Staying cyber safe
Knowing how to stay safe online while working remotely is vital to reduce the cyber risk, as Peter Wright explains
March 2020 was the month we became home workers.
Law firms, departments and teams that were used to sitting in relatively close proximity to each other are now dealing with the new reality of social distancing; and seeing each other on video conference calls rather than catching up at the coffee machine or in face-to-face meetings.
Resistance to the concept of working from home, felt by many in the legal profession, melted virtually overnight. Like it or not, we really have all been ‘in this together’; facing a new reality of working from our home offices, or more likely for the majority of us – the kitchen table, living room or any other small space where we might be able to work for a little while without interruption from pets, children, spouses or other beloved family members with whom we have found ourselves sharing this broader social solitude.
Tools of the trade
The tool of the lawyer working from home in most instances has been the laptop. In recent years, the laptop has found itself side-lined in favour of sleeker devices such as tablets, with the Microsoft Surface Pro and iPad being embraced by many sectors.
However, given our profession’s ongoing addiction to email, lawyers need a device with a suitably robust keyboard for bashing out large volumes of text.
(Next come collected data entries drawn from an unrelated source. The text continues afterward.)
/-
Copyright (c) 2026 the pub-hodgecm-mathlib formalisation cell (harness21).  Prover seat hodgecm-mathlib-K2Liu-p11 (g3), Track B «K2-LIT»,
#184♮ = hLiu418 = `stmt-HodgeConjecture-24832`; organ (σ) A7-val, V6-inst TODO-3 (the `hBP` socket), FILE F4: EXISTENCE of the by-value frame data `(P, W, T, κ, x₀)` of
★ F3 `K2LiuIkedaFunctionalLeviLaw` ∕ ★ σ-7b at a non-split place.  THEOREMS ONLY (no `def`, no `instance`, no notation, no named-fact hypothesis, no `sorry`).
-/
import Summits.HodgeConjecture.HodgeConjecture.Theorems.K2LiuWittFrameLocalRing        -- ★ K2Liu-p07 p860951 (`exists_wittFrame_localRing`)
import Summits.HodgeConjecture.HodgeConjecture.Theorems.K2LiuKRFrameInstanceDefs        -- ★ σ-2 p860974 (the CM currency: `Fp`, `imagUnit` letters; `thetaLoc`)
import Summits.HodgeConjecture.HodgeConjecture.Theorems.K2LiuLineStabBorelTransport     -- ★ F1 p861264 (brings `cmLocalForm`, `formCongr`, `cmLocalForm_eq_over`)
import Literature.NumberTheory.Automorphic.UnitaryGroupSymplecticCarriers               -- ★ `localForm_eq_map`
import HarnessLib

/-!
# Crux `HLiu418`, (σ) V6-inst TODO-3, FILE F4: A SLICE FRAME `P` OF `V′_v` TOGETHER WITH A BOREL FRAME `T` OF ITS INTEGRATED LINE, AT A NON-SPLIT PLACE

Cell `hodgecm-mathlib`, crux item hLiu418 = `stmt-HodgeConjecture-24832` (helper lane `--supports`, count-neutral); squad K2 ∕ K2Liu, prover K2Liu-p11 (g3).

The (σ) face's small side (★ σ-2 `sectionB … P μX ω`, ★ σ-7b `hSiegS`) takes a Witt frame `(P, W, hW, hPJ)` BY VALUE (★ σ-7a `exists_sliceFrame`), and the `hBP` socket (★ F3
`sectionB_leviEquivSB_rhoLoc`) takes in addition a Borel frame `(T, κ, hT)` of the slice line `x₀ = P⁻¹e₀` with `P x₀ = e₀ = T x₀`.  This file supplies ALL of them at once at a
non-split `v` (`c • w₀ = w₀`), so that ONE `obtain` feeds ★ σ-7b and ★ F3 with the SAME `P`:
* §1 (any field `K`, `a ≠ 0`) the matrix `S_a = [e₀ | a⁻¹e₂ | e₁] = !![1,0,0; 0,0,1; 0,a⁻¹,0]`: `Sᵀ · Φ₃ · S = a⁻¹ • W₀(a)` with `Φ₃ = !![0,0,1;0,1,0;1,0,0]`,
  `W₀(a) = !![0,1,0;1,0,0;0,0,a]` (`transpose_sFrame_mul_antidiag_mul_sFrame`), `det S_a = −a⁻¹`, `S_a e₀ = e₀`.
* §2 (CM, non-split `v`) **`exists_sliceFrame_borel`**: `∃ P W T κ x₀, W₀₀ = 0 ∧ (P^σ)ᵀ W P = J′_v ∧ IsUnit κ ∧ σ(T)ᵀ Φ₃ T = κ • J′_v ∧ P x₀ = e₀ ∧ T x₀ = e₀` for
  `J′_v = ι(diag dV′)` the local form of `U(diag dV′)(L⁺_v)` and `Φ₃ = cmLocalForm L 3 v` — ★ K2Liu-p07 `exists_wittFrame_localRing` (`W = ι(W₀(a))`, `a = −d₀d₁d₂`),
  `T := ι(S_a) · P`, `κ := ι(a⁻¹)`, `x₀ := P⁻¹ e₀`.
References: [Scharlau1985HermitianForms, Ch. 7 §6]; [KudlaRallis1994, §1]; [Rogawski1990, §1.10 p. 9]; [PlatonovRapinchuk1994, §2.3].
HONEST LABEL: HC_CM is proved only modulo the 7 printed citations (2 remaining named inputs: hLiu418 = stmt-HodgeConjecture-24832,
h413 = stmt-HodgeConjecture-24833) until rung 0 closes; count-neutral helper, closes no socket by itself.
-/

set_option autoImplicit false
set_option linter.dupNamespace false -- the mandated namespace repeats `HodgeConjecture.HodgeConjecture`

noncomputable section

open scoped Matrix
open NumberField IsDedekindDomain Matrix
open Literature.NumberTheory.Automorphic Literature.NumberTheory.Automorphic.UnitaryGroup
open Literature.NumberTheory.GelbartRogawski1991 Literature.NumberTheory.GelbartRogawski1991.GRConstruction
open Literature.NumberTheory.GelbartRogawski1991.UnitaryDualPair
open Summit.HodgeConjecture.HodgeConjecture.Cruxes.HLiu418.K2LiuWittFrameLocalRing
open Summit.HodgeConjecture.HodgeConjecture.Cruxes.HLiu418.K2LiuLineStabBorelTransport

namespace Summit.HodgeConjecture.HodgeConjecture.Cruxes.HLiu418.K2LiuSliceLineBorelFrame

/-! ## §1 The matrix `S_a = [e₀ | a⁻¹e₂ | e₁]` over a field -/

section Field

variable {K : Type*} [Field K] {a : K} (ha : a ≠ 0)

include ha in
/-- **`S_aᵀ · Φ₃ · S_a = a⁻¹ • W₀(a)`**: the basis `(e₀, a⁻¹e₂, e₁)` turns Mok's `Φ₃` into `a⁻¹` times the Witt Gram `W₀(a) = [[0,1,0],[1,0,0],[0,0,a]]` of ★ K2Liu-p07.
[cite: Rogawski1990, §1.10 p. 9] [cite: Scharlau1985HermitianForms, Ch. 7 §6] -/
theorem transpose_sFrame_mul_antidiag_mul_sFrame :
    (!![1, 0, 0; 0, 0, 1; 0, a⁻¹, 0] : Matrix (Fin 3) (Fin 3) K)ᵀ * !![0, 0, 1; 0, 1, 0; 1, 0, 0] * !![1, 0, 0; 0, 0, 1; 0, a⁻¹, 0] =
      a⁻¹ • (!![0, 1, 0; 1, 0, 0; 0, 0, a] : Matrix (Fin 3) (Fin 3) K) := by
  ext i j
  fin_cases i <;> fin_cases j <;> simp [Matrix.mul_apply, Fin.sum_univ_three, inv_mul_cancel₀ ha]

/-- `det S_a = −a⁻¹`. [folklore] -/
theorem det_sFrame : (!![1, 0, 0; 0, 0, 1; 0, a⁻¹, 0] : Matrix (Fin 3) (Fin 3) K).det = -a⁻¹ := by
  rw [Matrix.det_fin_three]
  simp

/-- `S_a e₀ = e₀` (column `0`). [folklore] -/
theorem sFrame_mulVec_single : (!![1, 0, 0; 0, 0, 1; 0, a⁻¹, 0] : Matrix (Fin 3) (Fin 3) K) *ᵥ Pi.single 0 1 = Pi.single 0 1 := by
  rw [Matrix.mulVec_single_one]
  funext i
  fin_cases i <;> simp

/-- Mok's `Φ₃` over a field is `!![0,0,1;0,1,0;1,0,0]`. [cite: Rogawski1990, §1.10 p. 9] -/
theorem antidiagonal_three_over_eq : (StdForm.antidiagonal 3).over K = !![0, 0, 1; 0, 1, 0; 1, 0, 0] := by
  ext i j
  rw [antidiagonal_three_over_apply]
  fin_cases i <;> fin_cases j <;> rfl

end Field

/-! ## §2 The CM instance at a non-split place -/

section CM

variable (L : Type) [Field L] [NumberField L] [IsCMField L] [Algebra.IsQuadraticExtension (Fp L) L]
  (dV' : Fin 3 → L) (hdV' : ∀ k, IsCMField.complexConj L (dV' k) = dV' k) (hdV'0 : ∀ k, dV' k ≠ 0)
  (v : HeightOneSpectrum (𝓞 (Fp L)))

omit [Algebra.IsQuadraticExtension (Fp L) L] in
/-- a matrix with entries in `ι(F_v)` is fixed by `σ = c ⊗ 1`. [folklore] -/
theorem map_conjLocal_map_toLocalRing (M : Matrix (Fin 3) (Fin 3) (v.adicCompletion (Fp L))) :
    (M.map (toLocalRing L v)).map (conjLocal L (IsCMField.complexConj L) v) = M.map (toLocalRing L v) := by
  rw [Matrix.map_map]
  congr 1
  funext x
  exact conjLocal_toLocalRing (E := L) (IsCMField.complexConj L) v x

omit [IsCMField L] [Algebra.IsQuadraticExtension (Fp L) L] in
/-- `ι` on matrices commutes with scalars: `ι(r • M) = ι(r) • ι(M)`. [folklore] -/
theorem map_toLocalRing_smul (r : v.adicCompletion (Fp L)) (M : Matrix (Fin 3) (Fin 3) (v.adicCompletion (Fp L))) :
    (r • M).map (toLocalRing L v) = toLocalRing L v r • M.map (toLocalRing L v) := by
  ext i j
  simp only [Matrix.map_apply, Matrix.smul_apply, smul_eq_mul, map_mul]

include hdV' hdV'0 in
/-- **A SLICE FRAME WITH A BOREL FRAME OF ITS LINE, AT A NON-SPLIT PLACE**: `∃ P W T κ x₀` with `W₀₀ = 0`, `(P^σ)ᵀ W P = J′_v` (★ σ-7a's `hPJ`), `κ` a unit,
`σ(T)ᵀ · Φ₃ · T = κ • J′_v` (★ F1∕F3's `hT`), `P x₀ = e₀`, `T x₀ = e₀` (`x₀ = P⁻¹e₀`, the integrated line of ★ σ-2 `thetaLoc P`) — ★ K2Liu-p07 `exists_wittFrame_localRing` + §1 with
`a = −d₀d₁d₂`, `T = ι(S_a)·P`, `κ = ι(a⁻¹)`. [cite: Scharlau1985HermitianForms, Ch. 7 §6] [cite: KudlaRallis1994, §1] [cite: PlatonovRapinchuk1994, §2.3] -/
theorem exists_sliceFrame_borel (hc : IsCMField.complexConj L ≠ 1) (w₀ : PlacesOver L v) (hw₀ : IsCMField.complexConj L • w₀.1 = w₀.1) :
    ∃ (P : GL (Fin 3) (LocalRing L v)) (W : Matrix (Fin 3) (Fin 3) (LocalRing L v)) (T : GL (Fin 3) (LocalRing L v)) (κ : LocalRing L v) (x₀ : Fin 3 → LocalRing L v),
      W 0 0 = 0 ∧
      (P.val.map (conjLocal L (IsCMField.complexConj L) v : LocalRing L v →+* LocalRing L v))ᵀ * W * P.val = (adelicForm L 3 (Matrix.diagonal dV')).map (adeleToLocal L v) ∧
      IsUnit κ ∧
      formCongr (conjLocal L (IsCMField.complexConj L) v) T (cmLocalForm L 3 v) = κ • (adelicForm L 3 (Matrix.diagonal dV')).map (adeleToLocal L v) ∧
      P.val *ᵥ x₀ = Pi.single 0 1 ∧ T.val *ᵥ x₀ = Pi.single 0 1 := by
  -- the real diagonal `d₀ : Fin 3 → L⁺` under `dV′` and its image `d` in `L⁺_v` (as ★ σ-7a `exists_sliceFrame`)
  let d₀ : Fin 3 → Fp L := fun k => ⟨dV' k, (IsCMField.complexConj_eq_self_iff (K := L) _).1 (hdV' k)⟩
  let d : Fin 3 → v.adicCompletion (Fp L) := fun k => algebraMap (Fp L) (v.adicCompletion (Fp L)) (d₀ k)
  have hd0 : ∀ k, d k ≠ 0 := fun k => by
    have h0 : d₀ k ≠ 0 := fun h => hdV'0 k (by simpa [d₀] using congrArg Subtype.val h)
    exact (map_ne_zero_iff _ (algebraMap (Fp L) (v.adicCompletion (Fp L))).injective).2 h0
  have hJ' : (Matrix.diagonal d).map (toLocalRing L v) = (adelicForm L 3 (Matrix.diagonal dV')).map (adeleToLocal L v) := by
    have hJ : Matrix.diagonal dV' = (Matrix.diagonal d₀).map (algebraMap (Fp L) L) := by
      rw [Matrix.diagonal_map (map_zero _)]
      rfl
    rw [localForm_eq_map L 3 v (Matrix.diagonal d₀) hJ]
    congr 1
    rw [Matrix.diagonal_map (map_zero _)]
  -- ★ K2Liu-p07's Witt frame `P` for `W₀(a)`, `a = −d₀d₁d₂`
  obtain ⟨P, hP⟩ := exists_wittFrame_localRing (IsCMField.complexConj L) hc (complexConj_imagUnit L) (imagUnit_ne_zero L) (imagUnit_mul_self L) v w₀ hw₀ d hd0
  set a : v.adicCompletion (Fp L) := -(d 0 * d 1 * d 2) with ha_def
  have ha : a ≠ 0 := neg_ne_zero.2 (mul_ne_zero (mul_ne_zero (hd0 0) (hd0 1)) (hd0 2))
  -- the Borel frame `S = ι(S_a)`
  set SF : Matrix (Fin 3) (Fin 3) (v.adicCompletion (Fp L)) := !![1, 0, 0; 0, 0, 1; 0, a⁻¹, 0] with hSF
  have hSdet : IsUnit (SF.map (toLocalRing L v)).det := by
    rw [← RingHom.mapMatrix_apply, ← RingHom.map_det, det_sFrame]
    exact (isUnit_iff_ne_zero.2 (neg_ne_zero.2 (inv_ne_zero ha))).map _
  have hS : IsUnit (SF.map (toLocalRing L v)) := (Matrix.isUnit_iff_isUnit_det _).2 hSdet
  refine ⟨P, _, hS.unit * P, toLocalRing L v a⁻¹, P⁻¹.val *ᵥ Pi.single 0 1, ?_, hP.trans hJ', (isUnit_iff_ne_zero.2 (inv_ne_zero ha)).map _, ?_, ?_, ?_⟩
  · rw [Matrix.map_apply]; simp
  · -- `σ(ιS · P)ᵀ Φ₃ (ιS · P) = σ(P)ᵀ (ιSᵀ Φ₃ ιS) P = σ(P)ᵀ (ι(a⁻¹) • ιW₀) P = ι(a⁻¹) • J′_v`
    have hΦ : cmLocalForm L 3 v = (!![0, 0, 1; 0, 1, 0; 1, 0, 0] : Matrix (Fin 3) (Fin 3) (v.adicCompletion (Fp L))).map (toLocalRing L v) := by
      rw [cmLocalForm_eq_over, ← antidiagonal_three_over_eq, StdForm.over_map]
    have hmid : (SF.map (toLocalRing L v))ᵀ * cmLocalForm L 3 v * SF.map (toLocalRing L v) =
        toLocalRing L v a⁻¹ • ((!![0, 1, 0; 1, 0, 0; 0, 0, -(d 0 * d 1 * d 2)] : Matrix (Fin 3) (Fin 3) (v.adicCompletion (Fp L))).map (toLocalRing L v)) := by
      rw [hΦ, ← Matrix.transpose_map, ← RingHom.mapMatrix_apply, ← RingHom.mapMatrix_apply, ← RingHom.mapMatrix_apply, ← map_mul, ← map_mul,
        RingHom.mapMatrix_apply, hSF, transpose_sFrame_mul_antidiag_mul_sFrame ha, map_toLocalRing_smul, ← ha_def]
    rw [formCongr, Units.val_mul, IsUnit.unit_spec, Matrix.map_mul, map_conjLocal_map_toLocalRing, Matrix.transpose_mul]
    calc (P.val.map (conjLocal L (IsCMField.complexConj L) v))ᵀ * (SF.map (toLocalRing L v))ᵀ * cmLocalForm L 3 v * (SF.map (toLocalRing L v) * P.val)
        = (P.val.map (conjLocal L (IsCMField.complexConj L) v))ᵀ * ((SF.map (toLocalRing L v))ᵀ * cmLocalForm L 3 v * SF.map (toLocalRing L v)) * P.val := by
          simp only [Matrix.mul_assoc]
      _ = toLocalRing L v a⁻¹ • ((P.val.map (conjLocal L (IsCMField.complexConj L) v))ᵀ *
            ((!![0, 1, 0; 1, 0, 0; 0, 0, -(d 0 * d 1 * d 2)] : Matrix (Fin 3) (Fin 3) (v.adicCompletion (Fp L))).map (toLocalRing L v)) * P.val) := by
          rw [hmid, Matrix.mul_smul, Matrix.smul_mul]
      _ = toLocalRing L v a⁻¹ • (adelicForm L 3 (Matrix.diagonal dV')).map (adeleToLocal L v) := by rw [hP, hJ']
  · rw [Matrix.mulVec_mulVec, ← Units.val_mul, mul_inv_cancel, Units.val_one, Matrix.one_mulVec]
  · rw [Units.val_mul, IsUnit.unit_spec, Matrix.mulVec_mulVec, Matrix.mul_assoc, ← Units.val_mul, mul_inv_cancel, Units.val_one, Matrix.mul_one,
      Matrix.mulVec_single_one]
    funext i
    rw [Matrix.col_apply, Matrix.map_apply, hSF]
    fin_cases i <;> simp

end CM

end Summit.HodgeConjecture.HodgeConjecture.Cruxes.HLiu418.K2LiuSliceLineBorelFrame

end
Neither the lightweight keyboards of tablets nor the virtual keys on the screen lend themselves to the kinds of industrial use that lawyers tend to subject them to.
Tablets are fine on the train or for balancing on your lap at a conference, but less practical for producing a lengthy report while under a pressing deadline. The laptop allows for frequent video calls, producing heavy duty documents as well as editing and formatting them; and for accessing case management, practice management, human resource, time recording and accounts packages – the bread and butter for the lawyer beavering away out of the office.
If we have these tools available remotely, we can be pretty much as productive outside the office as we would have been while in front of our desks at work. But are we as safe from being exploited by cyber-attacks? Regrettably, the answer is: ‘No’.
Hackers have capitalised on the fact that the majority of the workforce is working at home using home wifi and personal devices that are not designed for the sort of mass intensive use they have had to handle during the lockdown.
The legal profession’s email addiction continues to leave us more vulnerable than most sectors of the economy to exploitation by the phishing email. These attempts to encourage recipients to click on malicious links or provide confidential information have become increasingly sophisticated and targeted during the lockdown.
The volumes of scam email traffic out there have been staggering. In April Google disclosed that it was blocking over 18 million coronavirus-themed scam emails every single day, and these represented less than one in five of the 100 million general phishing emails targeting Gmail accounts every day.
Meanwhile, UK Action Fraud reported a 400 per cent increase in coronavirus-related fraud reports in March 2020 alone. Examples include messages asking for donations to the World Health Organisation (WHO) or the NHS to help the relief effort. Other phishing emails impersonated government support packages, encouraging business recipients to follow links thinking they would be able to access government backed loans, grants or furlough schemes.
Phishing does not only occur on email. Business platforms such as LinkedIn have seen huge spikes in their daily usage from workers accessing it to network online as a substitute for the workplace. However, can you be sure that everyone you meet on LinkedIn and other platforms really is genuine? Never accept a connection request from someone that you don’t know; because if you subsequently engage in a conversation on LinkedIn messenger, who knows what you might be at risk from.
One scam involves users receiving connection requests from hackers posing as recruitment consultants. Once connected, they contact the user and flatter them, saying they have been headhunted for a prestigious role. The hacker then sends a spreadsheet as an attachment on LinkedIn, asking the recipient to confirm certain pieces of information.
The spreadsheet contains various macros that need to be enabled; and once downloaded and enabled the spreadsheet can potentially provide the hacker with access to the machine. This makes it possible to hack into the network and business systems or simply install some ransomware and lock the machine, demanding a ransom payment in Bitcoin in return for unlocking it.
The beauty of this method of delivery is that it circumvents all of the sophisticated cyber-security systems that might be in place on your business email, or even (as described above) on a Google account – giving the hacker an unprotected back door to potentially access a system. Many organisations have now banned LinkedIn access or, at least, LinkedIn messenger from their systems in an effort to minimise this risk.
Be careful of oversharing on social media. Some users have found themselves victims of assault and burglary in real life as a result of having inadvertently disclosed where they lived, where they worked, the rough time and method of their commute or details of travel they would be undertaking.
Depending on your privacy settings and the platform, information in a profile or in statuses and photographs can easily be found by undertaking general searches. Even IT staff should be discouraged from oversharing details of their roles and the projects they have worked on. I have seen many detailed professional profiles that detail exactly which security systems staff have implemented across their organisations, providing hackers with helpful information to allow them to plan their attacks in a way that will circumvent the systems that have been deployed.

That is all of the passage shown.